State accusations also listed a raft of other charges against Developmental Services Assn. and Social Vocational Services homes, including a complaint that in April, 1986, “a client was beaten, placed in a chokehold until he passed out, bound at the hands and ankles with a rope and left out in the garage for several hours.”

At the same home later that year, a staff member allegedly broke the nose and bruised the torso of a client who was not given medical treatment for two days, according to the accusation.
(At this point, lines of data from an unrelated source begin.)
/-- **Uniform bound on the cut-off Dirichlet energy.** For a forward pair `(g, k)` with `g, k ∈ L²(μ_T)`,
`B ≥ 0`, `c > 0` and a site `i` with `B_i > 0`, for every `n`:
`∫ χ_n (∂_{p_i} g)² ρ ≤ (4/(3 c T B_i)) (∫ |g k| ρ + 4 c T K (Σ B) ∫ g² ρ)`. [folklore] -/
theorem integral_chi_partialP_sq_le (hω : 0 < ω₂) (hl : 0 ≤ lam) (hβ : 0 ≤ β) (γ : ℝ) (L : ℕ) {T : ℝ}
    (hT : 0 < T) (B : Fin L → ℝ) (hB : ∀ i, 0 ≤ B i) (σ : ℝ) {c : ℝ} (hc : 0 < c) {g k : PhaseSpace L → ℝ}
    (hg : ContDiff ℝ 2 g) (hg2 : MemLp g 2 ((pinnedChain ω₂ lam β γ).gibbsMeasure L T))
    (hk2 : MemLp k 2 ((pinnedChain ω₂ lam β γ).gibbsMeasure L T))
    (hpde : ∀ x, σ * liouvilleOp (pinnedChain ω₂ lam β γ) L g x + c * bathOp L B T g x = -k x)
    {i : Fin L} (hi : 0 < B i) (n : ℕ) :
    ∫ x, chi (pinnedChain ω₂ lam β γ) L n x * partialP i g x ^ 2 * (pinnedChain ω₂ lam β γ).gibbsDensity L T x ≤
      4 / (3 * c * T * B i) * ((∫ x, |g x * k x| * (pinnedChain ω₂ lam β γ).gibbsDensity L T x) +
        4 * c * T * kuboConst * (∑ j, B j) *
          ∫ x, g x ^ 2 * (pinnedChain ω₂ lam β γ).gibbsDensity L T x) := by
  set P := pinnedChain ω₂ lam β γ with hP
  obtain ⟨hφs, -, -, hφnn, -, hK, hdsq, -, -, -, hd2⟩ := kuboProfile_spec
  have hφd : Differentiable ℝ kuboProfile := hφs.differentiable (by simp)
  have hHs : ContDiff ℝ ∞ (P.hamiltonian L) :=
    P.contDiff_hamiltonian (pinnedChain_contDiff_U ω₂ lam β γ) (pinnedChain_contDiff_V ω₂ lam β γ) L
  have hχs : ContDiff ℝ ∞ (chi P L n) := contDiff_chi hHs n
  have hχ1 : ContDiff ℝ 1 (chi P L n) := hχs.of_le (by norm_cast)
  have hχc : HasCompactSupport (chi P L n) := hasCompactSupport_chi hω hl hβ γ L n
  have hχd : Differentiable ℝ (chi P L n) := hχ1.differentiable one_ne_zero
  have hg1 : ContDiff ℝ 1 g := hg.of_le (by norm_cast)
  have hρc : Continuous (P.gibbsDensity L T) := pinnedChain_continuous_gibbsDensity ω₂ lam β γ L T
  have hρpos : ∀ x, 0 < P.gibbsDensity L T x := fun x => P.gibbsDensity_pos L T x
  have hPc : ∀ j, Continuous (partialP j g) := fun j => continuous_partialP hg1 one_ne_zero j
  have hdχc : ∀ j, Continuous (partialP j (chi P L n)) := fun j => continuous_partialP hχ1 one_ne_zero j
  -- the cutoff gradient: (∂χ)² ≤ κ χ with κ = 4K/(n+1) ≤ 4K
  set κ : ℝ := 4 * kuboConst / ((n : ℝ) + 1) with hκ
  have hκ0 : 0 ≤ κ := by positivity
  have hκle : κ ≤ 4 * kuboConst := div_le_self (by positivity) (one_le_radius n)
  have hdχ_sq : ∀ j x, partialP j (chi P L n) x ^ 2 ≤ κ * chi P L n x := fun j x =>
    partialP_cutoff_sq_le hω.le hl hβ γ L hφd hK hφnn hdsq hd2 (one_le_radius n) j x
  -- integrable pieces
  have hI_gk : Integrable fun x => g x * k x * P.gibbsDensity L T x :=
    integrable_mul_mul_gibbsDensity hω hl hβ γ L hT hg2 hk2
  have hI_g2 : Integrable fun x => g x ^ 2 * P.gibbsDensity L T x :=
    integrable_sq_mul_gibbsDensity hω hl hβ γ L hT hg2
  have hI_χd2 : ∀ j, Integrable fun x => chi P L n x * partialP j g x ^ 2 * P.gibbsDensity L T x := fun j =>
    Continuous.integrable_of_hasCompactSupport (by have := hχs.continuous; fun_prop)
      (hχc.mul_right.mul_right)
  have hI_err : ∀ j, Integrable fun x => g x * partialP j (chi P L n) x * partialP j g x *
      P.gibbsDensity L T x := fun j =>
    Continuous.integrable_of_hasCompactSupport (by have := hg.continuous; fun_prop)
      (((hasCompactSupport_partialP hχd hχc j).mul_left).mul_right.mul_right)
  -- k is continuous (it is −(X_H g + c S_B g))
  have hH1 : ContDiff ℝ 1 (P.hamiltonian L) := hHs.of_le (by norm_cast)
  have hQc : ∀ j, Continuous (partialQ j g) := fun j => continuous_partialQ hg1 one_ne_zero j
  have hPPc : ∀ j, Continuous (partialP j (partialP j g)) := fun j =>
    continuous_partialP (contDiff_partialP hg (by norm_num) j) one_ne_zero j
  have hWc : ∀ j, Continuous (partialQ j (P.hamiltonian L)) := fun j =>
    P.continuous_partialQ_hamiltonian hH1 j
  have hkc : Continuous k := by
    have hk : k = fun x => -(σ * liouvilleOp P L g x + c * bathOp L B T g x) := by
      funext x; have := hpde x; linarith
    rw [hk]
    unfold liouvilleOp bathOp
    fun_prop
  have hI_χgk : Integrable fun x => chi P L n x * g x * k x * P.gibbsDensity L T x :=
    Continuous.integrable_of_hasCompactSupport
      (by have := hχs.continuous; have := hg.continuous; fun_prop) (hχc.mul_right.mul_right.mul_right)
  -- the level identity
  have hlevel := dirichlet_level hω hl hβ γ L hT B σ c hg hpde n
  -- (1) the source term: ∫ χ g k ρ ≤ ∫ |g k| ρ
  have h1 : ∫ x, chi P L n x * g x * k x * P.gibbsDensity L T x ≤
      ∫ x, |g x * k x| * P.gibbsDensity L T x := by
    refine integral_mono hI_χgk ?_ fun x => ?_
    · refine hI_gk.norm.congr (ae_of_all _ fun x => ?_)
      simp only [Real.norm_eq_abs, abs_mul, abs_of_pos (hρpos x)]
    · have hχ := abs_chi_le_one (P := P) n x
      have : chi P L n x * g x * k x ≤ |g x * k x| := by
        calc chi P L n x * g x * k x = chi P L n x * (g x * k x) := by ring
          _ ≤ |chi P L n x * (g x * k x)| := le_abs_self _
          _ = |chi P L n x| * |g x * k x| := abs_mul _ _
          _ ≤ 1 * |g x * k x| := mul_le_mul_of_nonneg_right hχ (abs_nonneg _)
          _ = |g x * k x| := one_mul _
      exact mul_le_mul_of_nonneg_right this (hρpos x).le
  -- (2) the cutoff-gradient terms: −∫ g ∂χ ∂g ρ ≤ (1/4) ∫ χ (∂g)² ρ + κ ∫ g² ρ
  have h2 : ∀ j, -(∫ x, g x * partialP j (chi P L n) x * partialP j g x * P.gibbsDensity L T x) ≤
      (1 / 4) * (∫ x, chi P L n x * partialP j g x ^ 2 * P.gibbsDensity L T x) +
        κ * ∫ x, g x ^ 2 * P.gibbsDensity L T x := by
    intro j
    rw [← integral_neg, ← integral_const_mul, ← integral_const_mul, ← integral_add
      ((hI_χd2 j).const_mul _) (hI_g2.const_mul _)]
    refine integral_mono (hI_err j).neg (((hI_χd2 j).const_mul _).add (hI_g2.const_mul _)) fun x => ?_
    have key := four_mul_abs_le (chi_nonneg (P := P) n x) hκ0 (hdχ_sq j x) (a := partialP j g x) (w := g x)
    have habs : -(g x * partialP j (chi P L n) x * partialP j g x) ≤
        |partialP j (chi P L n) x * partialP j g x * g x| := by
      rw [show g x * partialP j (chi P L n) x * partialP j g x =
        partialP j (chi P L n) x * partialP j g x * g x by ring]
      exact neg_le_abs _
    have hρ := (hρpos x).le
    nlinarith [mul_le_mul_of_nonneg_right habs hρ, mul_le_mul_of_nonneg_right key hρ,
      mul_nonneg (chi_nonneg (P := P) n x) (sq_nonneg (partialP j g x))]
  -- (3) combine
  set D : Fin L → ℝ := fun j => ∫ x, chi P L n x * partialP j g x ^ 2 * P.gibbsDensity L T x with hD
  set E : Fin L → ℝ := fun j => ∫ x, g x * partialP j (chi P L n) x * partialP j g x *
    P.gibbsDensity L T x with hE
  set A : ℝ := ∫ x, |g x * k x| * P.gibbsDensity L T x with hA
  set G : ℝ := ∫ x, g x ^ 2 * P.gibbsDensity L T x with hG
  have hD0 : ∀ j, 0 ≤ D j := fun j => integral_nonneg fun x =>
    mul_nonneg (mul_nonneg (chi_nonneg (P := P) n x) (sq_nonneg _)) (hρpos x).le
  have hG0 : 0 ≤ G := integral_nonneg fun x => mul_nonneg (sq_nonneg _) (hρpos x).le
  have hsumB : 0 ≤ ∑ j, B j := Finset.sum_nonneg fun j _ => hB j
  have hlevel' : c * T * ∑ j, B j * D j = (∫ x, chi P L n x * g x * k x * P.gibbsDensity L T x) -
      c * T * ∑ j, B j * E j := hlevel
  have h2' : ∀ j, -(B j * E j) ≤ B j * ((1 / 4) * D j + κ * G) := by
    intro j
    have := mul_le_mul_of_nonneg_left (h2 j) (hB j)
    linarith
  have hsum2 : -(∑ j, B j * E j) ≤ ∑ j, B j * ((1 / 4) * D j + κ * G) := by
    rw [← Finset.sum_neg_distrib]
    exact Finset.sum_le_sum fun j _ => h2' j
  have hsplit : ∑ j, B j * ((1 / 4) * D j + κ * G) = (1 / 4) * ∑ j, B j * D j + κ * G * ∑ j, B j := by
    rw [Finset.mul_sum, Finset.mul_sum, ← Finset.sum_add_distrib]
    refine Finset.sum_congr rfl fun j _ => ?_
    ring
  have hcT : 0 < c * T := mul_pos hc hT
  have hmain : 3 / 4 * (c * T) * ∑ j, B j * D j ≤ A + c * T * (4 * kuboConst) * (∑ j, B j) * G := by
    have e1 : c * T * ∑ j, B j * D j ≤ A + c * T * ((1 / 4) * ∑ j, B j * D j + κ * G * ∑ j, B j) := by
      have := mul_le_mul_of_nonneg_left hsum2 hcT.le
      rw [hsplit] at this
      linarith
    have e2 : c * T * (κ * G * ∑ j, B j) ≤ c * T * (4 * kuboConst) * (∑ j, B j) * G := by
      have := mul_le_mul_of_nonneg_right hκle (mul_nonneg hG0 hsumB)
      nlinarith [hcT.le]
    nlinarith
  have hsingle : B i * D i ≤ ∑ j, B j * D j :=
    Finset.single_le_sum (f := fun j => B j * D j) (fun j _ => mul_nonneg (hB j) (hD0 j)) (Finset.mem_univ i)
  have hden : 0 < 3 * c * T * B i := by positivity
  have hBD : c * T * (B i * D i) ≤ c * T * ∑ j, B j * D j := mul_le_mul_of_nonneg_left hsingle hcT.le
  have hgoal : D i * (3 * c * T * B i) ≤ 4 * (A + 4 * c * T * kuboConst * (∑ j, B j) * G) := by
    nlinarith [hmain, hBD]
  calc D i = D i * (3 * c * T * B i) / (3 * c * T * B i) := by field_simp
    _ ≤ 4 * (A + 4 * c * T * kuboConst * (∑ j, B j) * G) / (3 * c * T * B i) :=
        div_le_div_of_nonneg_right hgoal hden.le
    _ = 4 / (3 * c * T * B i) * (A + 4 * c * T * kuboConst * (∑ j, B j) * G) := by ring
The document charges that staff members in two of the homes, through “lack of training and/or insufficient numbers, were unable to control these (violent) clients.” Marcia Dawson acknowledged that there were about “five incidents of a serious nature” in the Developmental Services Assn. homes in San Mateo but said such things caused a “shock within the agency.”

Edward Dawson argued that all the accusations are “not necessarily true” and denied that a “pattern” of client mistreatment exists in the homes.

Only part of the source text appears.